The importance of opponent motion for the recognition of point-light walkers is suggested by fMRI experiments that show an activation of the kinetic occipital area (KO/V3B) for biological motion stimuli (Santi, Servos, Vatikiotis-Bateson, Kuratate, & Munhall,
2003; Vaina et al.,
2001). This area has previously been associated with the processing of motion edges and moving objects (Dupont et al.,
1997; Orbanet al.,
1995). A critical role of opponent motion for the detection of point-light walkers seems also consistent with data from the neurological patient AF, who could perceive biological motion in spite of a lesion in the dorsal pathway (Vaina, Lemay, Bienfang, Choi, & Nakayama,
1990). Detailed investigations of the lesion sites suggest that this patient still has area V3B/KO intact (Vaina & Giese,
2002), so that his perception of opponent motion might not be strongly impaired.

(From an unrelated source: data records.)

import Literature.MathematicalPhysics.QuantumFieldTheory.Balaban1983to89.B3DeltaGkZeroNest
import Literature.MathematicalPhysics.QuantumFieldTheory.Balaban1983to89.B3Ineq31ZeroBox

/-!
# `Balaban1983to89.B3Ineq25ZeroNest` — T. Bałaban, *(Higgs)₂,₃ quantum fields in a finite volume. III. Renormalization*,
# Commun. Math. Phys. **88** (1983) 411–445 [Balaban1983Higgs3]: inequality (2.5) p. 424, the `δG_k(Ω,Ω₂,B̃)` alternative,
# `‖h δG_k(Ω,Ω₂,B̃) h′‖_{1,α} ≤ O(e^{−δ₀dist(Ω₂,∂Ω)})·e^{−δ₀dist(supp h, supp h′)}`, PROVED for the MODEL INSTANCE `A = B̃ = 0`,
# `Ω₂ = □ ⊂ Ω = □₀` nested rectangular parallelepipeds of unit blocks, unit-cube localizations `h = 1_{□(v)}`, `h′ = 1_{□(v′)}`
# of `Ω₂` at label margin `r₀ ≥ 3` from `Ω∖Ω₂`, every scale `k ≥ 1` and every Hölder exponent `0 ≤ α < 1` —
# `B3Sect2StatementsPart2.ScaledKernels.Ineq25 α δ₀ C` DISCHARGED for the concrete carrier `sect2DeltaZeroNest`

statement-level skeleton of published theorems with citation tags; proofs where landed; nothing here is a claim about the Yang–Mills mass gap

PDF held: `paper:balaban1983-higgs-2-3-quantum-fields-finite-volume` (journal page = PDF page + 410); p. 414 [PDF 4] (definition of
`δG_k(Ω,Ω₂,B̃) = G_k(Ω,B̃) − G_k(Ω₂,B̃)` and of the operator (1.16)), p. 420 [PDF 10] ((1.32) and «This definition extends in a natural
way to functions of many variables … we localize simply by representing Ω₁ as a sum of unit cubes»), p. 424 [PDF 14] ((2.5)),
p. 433 [PDF 23] (the uses of `δG_k`) read in the OCR text (`p0004.txt`, `p0010.txt`, `p0014.txt`, `p0023.txt`).

(2.5) p. 424, verbatim: *"In the estimates we treat them as external fields and we use the inequalities:
‖h(an operator δG_k(Ω,Ω₂,B̃) or (1.16))h′‖_{1,α} ≤ O(e^{−δ₀dist(Ω₂,∂Ω)} or (e(L^kε)p(L^kε))^{n+n′})e^{−δ₀dist(supp h, supp h′)}, (2.5)
where h, h′ are functions giving the localizations of the vertices."*; p. 414: *"This estimate follows easily from the properties
of the propagators G_k(Ω,A) proved in the next paper."* ([B4] = *Regularity and decay of lattice Green's functions*, CMP **89**).

## What is proved, and how (the published route: [B4] Thm 1.1–1.2 for the two boxes ⇒ the kernel clauses ⇒ the norm (1.32))

* `B3DeltaGkZeroNest` (the companion file) proves the SIX KERNEL CLAUSES of the zero-field nested-box kernel
  `δG_k(Ω,Ω₂,0;x,x′) = G^η_k(□₀,0;x+ns,x′+ns) − G^η_k(□,0;x,x′)` for fine points `x, x′ ∈ □` of label margin `r ≥ 3`: value, lattice
  derivative in either variable, Hölder quotient of the derivative in either variable, mixed second difference, each
  `≤ C·e^{−δ₀r}·e^{−δ₀η|x−x′|_∞}` (resp. `e^{−δ₀η·min}` for the Hölder quotients), REGULAR ON THE DIAGONAL.
* Here (§3–§5) these clauses are assembled into the printed norm (1.32) `‖hδG_kh′‖_{1,α} = sup|F| + sup|∂^ηF| + sup|∂^ηF(b) −
  ∂^ηF(b′)|/|z(b)−z(b′)|^α` of the two-variable field `F(x,x′) = η^{−(d+1)}δG_k(Ω,Ω₂,0;x,x′)` on `□(v) × □(v′)` (derivatives in all
  `2(d+1)` directions of the product lattice, same-direction bond pairs, transport `U ≡ 1` at `B̃ = 0`) — the SAME reading of
  «extends in a natural way to functions of many variables» as `B3Ineq31ZeroBox.normHGH` (row B3.Eq3.1), whose index sets `sites`,
  `bonds`, `dirOf`, `baseOf`, `pdist` are reused verbatim; the Hölder part splits a same-direction pair of bonds at the intermediate
  bond and telescopes the variation in the other variable along a staircase inside the unit cube (path lemma §1, steps = mixed clause).
* The carrier `sect2DeltaZeroNest` (§4) EXTENDS `B3Ineq210ZeroBox.zeroBoxKernels` of the inner box `Ω₂ = □` (same `Site`, `dist`,
  `L`, `η`, `d`, (2.10) kernels — so (2.10) for it is `B3Ineq210ZeroBox.ineq210_zeroBox`, `ineq210_iff_zeroBox`) by the (2.5) data:
  `LocFn` = unit cubes `□(v) ⊂ Ω₂` whose labels keep CUBE MARGIN `r₀` from the unit cubes of `Ω∖Ω₂` (`CubeMargin`), `distSupp =
  dist(□(v),□(v′))` (`B3Ineq31ZeroBox.cubeDist`), `distΩ₂ := r₀`, `normDeltaG α h h′ := normHGH …` (this file).
* DECLARED DIVERGENCES (F7). (i) The print's first factor is `e^{−δ₀dist(Ω₂,∂Ω)}`; the cited source states the localized bound with
  the distance of the LOCALIZATIONS to the region where the two operators differ ([B4] (1.12): `dist(supp f ∪ supp g, Ω^c)`-type
  factors; [B1] (2.26) likewise), and this is what the companion file proves: the instance therefore takes for `distΩ₂` the label
  margin `r₀` common to all admitted localization cubes (for cubes filling `Ω₂` up to its boundary `r₀ = dist(Ω₂,∂Ω)`-many unit layers
  is exactly the print's reading restricted to the cubes at that depth) — reading note G-B3-14 in HOME/GAPS.md (filed by this seat as G-B3-p03g6-01; renumbered by the register, ref-4 g25). (ii) The (1.16)
  alternative of (2.5) and the data of (2.11)–(2.12) are NOT MODELLED (`norm116 := 0`, `eRun := pRun := 0`, `holderDiff := absGavg := 0`,
  `dist2 := distBlock := 0`, `Bond := Unit`): at `Ã = 0` the operator (1.16) `[G_k V_k(Ã,B̃)]^n G_k(Ã+B̃)[V_k(Ã,B̃)G_k]^{n′}` vanishes for
  `n + n′ ≥ 1` ([B1] (3.44): `V_k(0,B̃) = 0`), and nothing is claimed about it here — the second conjunct of `Ineq25` holds trivially.
  (iii) Zero background only (`B̃ = 0`, `U ≡ 1`), regions = rectangular parallelepipeds of unit blocks, `d + 1 ≥ 1` arbitrary.

## Main results
* `normHGH_le` (§5): the norm (1.32) of `hδG_k(Ω,Ω₂,0)h′` from cube-wise kernel bounds (pure assembly);
* `ineq25_zeroNest` (§6): **(2.5) DISCHARGED** — `∀ 0 ≤ α < 1 ∃ δ₀ C > 0 ∀ k ≥ 1, window, nested boxes, r₀ ≥ 3:
  (sect2DeltaZeroNest ℓ k hℓ hs a m2 r₀).Ineq25 α δ₀ C`; `ineq25_zeroNest_witness` (§7): the binders are inhabited.

Source of the proof: [B4] Theorems 1.1–1.2 at `A = 0` for the two boxes as vendored in `B4Thm110ZeroBox`, `B4Thm110ZeroBoxDeriv`,
`B4Thm19ZeroBoxHolder`, `B3GkZeroBoxSeparated`, combined in `B3DeltaGkZeroNest`; this file is the (1.32)-bookkeeping of
`B3Ineq31ZeroBox` §3–§4 transcribed from separated cubes to nested boxes. Read in the OCR text of the held PDFs. Written for the
zero-background nested-box instance, NOT summit progress.
Unit `lit-balaban-p03-g6` (Phase-2 proof seat p03, gen 6); HOME `run/shared/lean/pub/lit-balaban/` (row B3.Eq2.5, FILED.md, STATUS.md).
-/

namespace Literature.MathematicalPhysics.QuantumFieldTheory.Balaban1983to89.B3Ineq25ZeroNest
import Literature.Barriers.CriticalPhenomena.FiniteRangeDecompositionSelfSimilarity
import Literature.Barriers.CriticalPhenomena.RigorousRGSmallParameterScalingFunctionPositivity
import Literature.Barriers.CriticalPhenomena.RigorousRGSmallParameterRiemannSum
import Literature.Barriers.CriticalPhenomena.WeaklySAWPerturbativeBeta
import HarnessLib

/-!
# The scaling function `G_L(·,0)` of the massless decomposition of `(-Δ_{ℤ^d})⁻¹` — compact support,
# the pairings `J_l = ∫G_L(y,0)G_L(y/L^l,0)dy`, and the asymptotics of the lattice pair sums
# `Σ_xΓ_k(x;0)Γ_{k+l}(x;0) = (L^k)²(L^{k+l})²(L^k)^d/((L^k)^d(L^{k+l})^d)·(J_l + O(1/L^k))`

Sequel of `FiniteRangeDecompositionSelfSimilarity.lean` (`Γ_{k;0,x}(s) = (Λ²/Λ^d)(G_L(x/Λ, sΛ²) +
O(Λ⁻¹))`, `Λ = L^k`, `k ≥ 2`, `s ∈ [0,1]`, for the terms `Γ_k = LongRangePhi4.FRD.Gam` of the explicit
finite-range decomposition of `(-Δ_{ℤ^d}+s)⁻¹` of R. Bauerschmidt, PTRF 157 (2013) [Baue13a] — the
decomposition of Bauerschmidt–Brydges–Slade, CMP 337 (2015) [BBS2015], §5.1), mirroring for `Γ_k`
itself, at the critical value `s = 0`, the §10.4 layer that the tree carries for Slade's fractional
covariances (`RigorousRGSmallParameterScalingFunctionRegularity.lean`:
`FRD.cZero_eq_zero_of_half_lt`; `RigorousRGSmallParameterCovariancePairAsymptotics.lean`:
`FRD.innerC0`, `FRD.sum_fracCov_mul_fracCov_asymp`, `FRD.innerC0_nonneg` — G. Slade, CMP 358 (2018),
§10.4, proof of Lemma 5.2.2: "let `R_{k,x} = C_{k;0,x} - c_k(x)`. Then `(C_k,C_{k+l}) = (c_k,c_{k+l}) +
(c_k,R_{k+l}) + (c_{k+l},R_k) + (R_k,R_{k+l})`. Riemann sum approximation gives … For the remaining
terms, we use the fact that the supports of `C_k` and `R_k` are `O(L^{dk})` … it follows from the
Parseval equality, together with the nonnegativity of the Fourier transform `ĉ₀`, that each inner
product … is nonnegative, with the first term strictly positive"). These are the inputs of the limit
`lim_jβ_j(m² = 0)` of the perturbative coefficients `β_j = 8Σ_x(w_{j+1,x}² - w_{j,x}²)` of [BBS2015],
§6.1 (Assumption (A1)), which are quadratic in the `Γ_k`.

## What this file proves (everything; one definition `FRD.innerG0`, no named fact)

* **`cZeroKer_zero_eq_zero_of_half_lt`** (and `…_of_half_le`, `…_of_norm_gt`) — **`G_L(·,0)` is
  supported in `{|y|₁ ≤ ½}`**, derived from the finite range `Γ_{k;0,x} = 0` for `|x|₁ ≥ ½L^k` through
  the self-similarity at `s = 0` and the Lipschitz continuity of `G_L` (`FRD.abs_cZeroKer_sub_le`);
* `innerG0 d L l` (**`J_l = ∫_{ℝ^d}G_L(y,0)G_L(y/L^l,0)dy`**), `pairKer_lipschitz_support`,
  `abs_innerG0_le`;
* **`sum_Gam_mul_Gam_asymp`** — for `d ≥ 1`, `L ≥ 2` there is `C` with, for all `k ≥ 2`, `l ≥ 0`,
  `|Σ_{|x|₁<½L^k}Γ_k(x;0)Γ_{k+l}(x;0) - P_{k,l}J_l| ≤ CP_{k,l}(L^k)⁻¹`,
  `P_{k,l} = ((L^k)²/(L^k)^d)((L^{k+l})²/(L^{k+l})^d)(L^k)^d` (at `d = 4`: `P_{k,l} = L^{-2l}`,
  independent of `k` — the marginality of `d = 4`);
* `sum_Gam_mul_Gam_nonneg` (`(Γ_k(s),Γ_m(s)) ≥ 0` for `s ≥ 0`, Parseval and the limit `s ↓ 0`),
  **`innerG0_nonneg`** (`J_l ≥ 0`) and **`innerG0_zero_pos`** (`J_0 = ∫G_L(·,0)² > 0`,
  "with the first term strictly positive").
-/

noncomputable section

namespace Literature.Barriers.CriticalPhenomena

open _root_.MeasureTheory Set Filter
open scoped _root_.Topology Real

namespace LongRangePhi4

namespace FRD

open Literature.Probability.LatticeModels

variable {d : ℕ}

Our psychophysical and computational results suggest that relative limb motion might be important for the recognition of human locomotion. This finding is consistent with psychophysical results in adults (Pinto & Shiffrar,
1999) and infants (Booth, Pinto, & Bertenthal,
2002). In particular, it was shown that infants at the age of about 5 months shift their interest from the absolute and relative motion of individual limbs to the relative motion of contra-lateral limbs (Booth et al.,
2002).
Although in this study we have focused on possible feed-forward mechanisms for achieving a robust recognition of biological motion, we assume that under normal conditions, biological motion recognition is modulated by higher level cognitive representations. Experimental evidence suggests strong influences of top-down processes (Bülthoff, Bülthoff,& Sinha,
1998; Cavanagh, Labianca, & Thornton,
2001; Thornton, Rensink, & Shiffrar,
2002) and potentially representations of biomechanical plausibility (Shiffrar & Freyd,
1990,
1993). In addition, interactions with internal representations of motor programs might play an important role, a ssuggested by a number of recent psychophysical, neurophysiological, and fMRI studies (Decety & Grezes,
1999; Prinz,
1997; Rizzolatti, Fogassi, & Gallese,
2001; Saygin, Wilson, Hagler, Bates, & Sereno,
2004).
The proposed mechanism (i.e., the detection of critical mid-level motion features) defines a computational hypothesis on how basic visual recognition of normal and impoverished point-light stimuli might be accomplished with high robustness and realistic processing times. However, it seems likely that the human brain integrates a variety of features during biological motion recognition. The proposed critical feature might be particularly important, but more complex tasks like the fine discrimination of actions might require the exploitation of multiple features, or even a modulation of the detection process by high-level cognitive representations.